The results reported and the assumptions used to get there are so bad that you get the feeling these guys could have gotten away with writing "Get me off your fucking mailing list" a hundred times to fill up space.

Before ending I should note that I do support peer review, and also believe that economics research is incredibly useful when done well. But science is also difficult. This example merely highlights that academic economics still has plenty of room for improvement, and that a surprisingly large fraction of published research is probably wrong. I should also add that I don't mean to pick on this particular journal -- if a big name writes a bad article, it is only a question of which journal will accept it. However, this view of the world suggests that comment papers, replications, and robustness checks deserve to be more valued in the profession than they are at present. Much of the problem with that line of work also stems from almost a willful ignorance of history. Thus, it's also sad to see departments such as MIT scale back their economic history requirements in favor of more math. I don't see this pattern resulting in better outcomes.


Update: Andrew Rose responds in the comments. Good for him! Here I consider each of his points.

Rose wrote: "-Get them to explain how that they could add a time trend to regression (2), which is literally perfectly collinear with the time-varying exporter and importer fixed effects."

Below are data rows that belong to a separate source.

import Summits.BirchSwinnertonDyer.BirchSwinnertonDyer.Theorems.ByReductionTypeAtTwoSupersingularHalvesTwo
import Summits.BirchSwinnertonDyer.BirchSwinnertonDyer.Theorems.ByReductionTypeAtTwoSupersingularLineEulerChar
import Summits.BirchSwinnertonDyer.Rank1Residual.Supersingular.SprungPollackConsistency
import HarnessLib

/-!
# Route `ByReductionTypeAtTwo` (rung K4), crux `SupersingularRankZeroAtTwo` (item
# stmt-BirchSwinnertonDyer-19097), line `signed_halves_two` v3: THE RANK-ZERO PINCH AT `p = 2` —
# the hardest stub `stub_zeroKobayashiLower` FOLLOWS from the other two `a₂ = 0` stubs plus the
# descent half `MissingLowerBoundAt W 2` (seat `bsd-2adic-ss-1`, GEN 5)

HONEST FRAMING (cell `bsd-2adic`, run/shared/lean/pub/bsd-2adic/, HUMAN RULINGS D-0036/D-0059/D-0074):
THEOREMS ONLY, against the registered crux constant and the registered stub signatures of line
`signed_halves_two` (tree `Cruxes/SupersingularRankZeroAtTwo/Lines/signed_halves_two.lean`, skeleton
sha `577d1c0febb0429b…`); every research input an explicit hypothesis; no definition, no named fact,
no `sorry`; nothing booked; BSD is not proved by any of this. PARTITION (D-0054): X5@2 good-ss (B1·O1;
757 r0 book230 classes; the `a₂ = 0` sub-row = 208) × p = 2 — types-the-object-of; closes none.
bears_on: K4 (route-BirchSwinnertonDyer-ByReductionTypeAtTwo item 19097).

## What is proved, and why it matters for the line

On the `a₂ = 0` sub-row the line has three research stubs on Kobayashi's REAL object
`X⁺(E/ℚ_∞)` (`Kobayashi2003.SignedSelmerDualData W κ γ 1`) and Pollack's/Sprung's `L♭` at `2`:
(2) `stub_zeroSignedEulerChar` (B. D. Kim's signed `Γ`-Euler characteristic at `2`), (3)
`stub_zeroKobayashiLower` = `KobayashiLowerDivisibility W 2 1` (the Eisenstein half, HARDEST: no
printed method at `2`), (4) `stub_zeroSignedUpper` (the Kato-side divisibility at `2`:
`char X⁺ = (g)`, `ι(g·h) = ϖ·ι L♭`). THIS FILE: in analytic rank `0`, stub (3) is NOT an
independent obligation —

* `kobayashiMainConjecture_two_one_of_upper_of_missingLowerBound` (**the pinch, per curve**): for
  `E = W` good at `2` with `a₂ = 0` and `L(E,1) ≠ 0`, the Kato-side package {Kobayashi 1.2 at `2`
  (`h12`), Kim 3.15 at `2` (`hKim`), the Kato-side divisibility at `2` (`hup`)} together with the
  DESCENT half `MissingLowerBoundAt W 2` (`ord₂ #Ш_an ≤ ord₂ #Ш`) give the FULL even signed main
  conjecture at `2`, `KobayashiMainConjecture W 2 1` — for EVERY cyclotomic datum, newform, period
  ratio `ϖ`, Pollack pair and dual datum. Proof: `ι(g·h) = ϖ·ι L♭` gives `g(0)·h(0) = ϖ·L♭(0) = t`
  with `t = L(E,1)/Ω_E` (at `2`, `a₂ = 0`, EVERY Pollack pair is a Sprung pair with `a = 0` —
  `isSprungPair_zero_iff` — so `L♭(0) = c♭·[0]⁺_f` with `c♭ = −a₂² + 2a₂ + 1 = 1`,
  `constantCoeff_flat_two_of_isSprungPair_of_isNewformOf`); Kim gives `v₂ g(0) = v₂ ∏c_ℓ + v₂ #Ш`
  (`valuation_constantCoeff_xi`); the descent half reads `v₂ t − v₂ ∏c_ℓ ≤ v₂ #Ш`
  (`padicValRat_shaAn_witness`, `#E(ℚ)(2) = 1` by `P2.irr_two_of_goodSS_two`); hence
  `v₂ h(0) = v₂ t − v₂ g(0) ≤ 0`, and `h ∈ Λ` forces `v₂ h(0) = 0`, so `h(0) ∈ ℤ₂ˣ`, so `h ∈ Λˣ`
  (`PowerSeries.isUnit_iff_constantCoeff`), so `char X⁺ = (g) = (g·h)` with `ι(g·h) = ϖ·ι L♭` on the
  nose. (The odd-`p` shape of this squeeze is Greenberg's "one divisibility + the exact order of
  `Ш` ⇒ equality", LNM 1716 §4; the multiplicative-at-`2` sibling in this cell is the INT pinch
  `O1.bsdp_two_split_of_katoIntPinch`.)
  (Corollaries: the Eisenstein half by `kobayashiLowerDivisibility_of_mainConjecture`, `h = 1`; and
  `BSDp W 2` with the landed Kato half `missingUpperBoundAt_two_of_signedUpperDivisibility_two`, p420436.)
* `bsdp_two_of_upper_of_pow_dvd` — **the certificate-fed door**: the descent half supplied as a
  finite datum `#Ш_an = q`, `v₂ q ≤ m`, `2^m ∣ #Ш` (per class: eng-2's TWO-ENGINE Cassels–Tate
  certificate CERT-CT2-X5ALL `Ш[2] ⊂ 2Ш[4]` gives `2⁴ ∣ #Ш` at every rank-`0` K = 2 member, 705 of the
  757 ss classes) ⇒ `BSDp W 2 ∧ KobayashiMainConjecture W 2 1` from stubs (2)+(4) alone at that curve.
* CLASS LEVEL, on the registered stub signatures VERBATIM:
  `zeroKobayashiMainConjecture_of_eulerChar_of_upper_of_millerLower` (stubs (1)(2)(4) + the Miller
  lower half on `a₂ = 0` ⇒ `KobayashiMainConjecture W 2 1` on the whole `a₂ = 0` sub-row, hence THE
  STATEMENT OF `stub_zeroKobayashiLower`), `zeroKobayashiLower_iff_zeroMillerLower` (given stubs
  (1)(2)(4): stub (3) ⟺ the Miller lower half on `a₂ = 0`; `⇒` is p420436), and
  `supersingularRankZeroAtTwo_of_eulerChar_of_upper_of_millerHalves` (the crux from stubs (1)(2)(4)(5)
  + the Miller lower half on `a₂ = 0`, via the landed `supersingularRankZeroAtTwo_of_line_eulerChar`).

So, for the planner: on the crux's (rank-`0`) domain the line's HARDEST stub is EXACTLY the descent
lower bound — certificate-shaped per class (closed today on every K = 2 class by CERT-CT2-X5ALL),
conjecture-shaped only as a ∀-statement; the research content of the `a₂ = 0` sub-row is stubs (2) and
(4) (Kobayashi §§6–9 / Kim at `p = 2`, even sign — unprinted; computed local evidence GEN 4). No
reshape of the registered skeleton is made here (v3 stands); this file is the `--supports` record of
the equivalence.

References: S. Kobayashi, Invent. Math. 152 (2003) Thm. 1.2, Thm. 4.1, Conjecture p. 2 [Kobayashi2003];
B. D. Kim, J. Aust. Math. Soc. 95 (2013) Cor. 3.15 [BDKim2013]; R. Greenberg, LNM 1716 (1999) §4
pp. 102–105 [GreenbergLNM1716]; F. Sprung, ANT 11 (2017) Thm. 1.12, Cor. 4.4, Cor. 4.11 row `p = 2`
[Sprung2017]; R. Pollack, Duke 118 (2003) Prop. 6.18 [Pollack2003]; R. L. Miller, LMS JCM 14 (2011)
Def. 1.1 [Miller2011LMS]; J. W. S. Cassels 1998 §1 (the `Ш[2] ⊂ 2Ш[4]` certificate currency) [Cassels1998].
-/

set_option autoImplicit false
-- the Theorems namespace of this sub repeats the summit name by design (D-0017 nested layout)
set_option linter.dupNamespace false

Sorry, but a Euro*year interactive trend, or, indeed, any country-pair trend, is not going to even close to co-linear with time-varying importer and exporter year fixed effects. The latter would be controlling for a general country trend, but not for trends in country-pair specific relationships. To be fair, regression of one trending variable on another with no control for trends is the most common empirical mistake people make when running panel regressions.

-Explain to them how time-varying exporter/importer fixed effects automatically wipe out all phenomena such as the effects of the cold war and the long history of European monetary integration.

Sorry, but that's also not the case. A France year dummy, to be concrete, won't do it. That would pick up trade between France and all other countries, including EU, EMU, and former Warsaw Pact countries. You'd need to put in a France*EU interactive dummy, for example. But such a dummy will kill the EMU. Below, I plot the evolution of trade flows over time (dummies in the gravity equation) for (a) all of Western Europe, (b) Western European EU countries, and (c) the original entrants to the Euro Area (plus Greece). What you can see is that, while trade between EMU countries was much higher after the Euro than before (your method), most of the increase happened by the early 1990s, in fact. Relative to 1998, trade even declined a bit by 2013. There's nothing here to justify pushing a 50% increase.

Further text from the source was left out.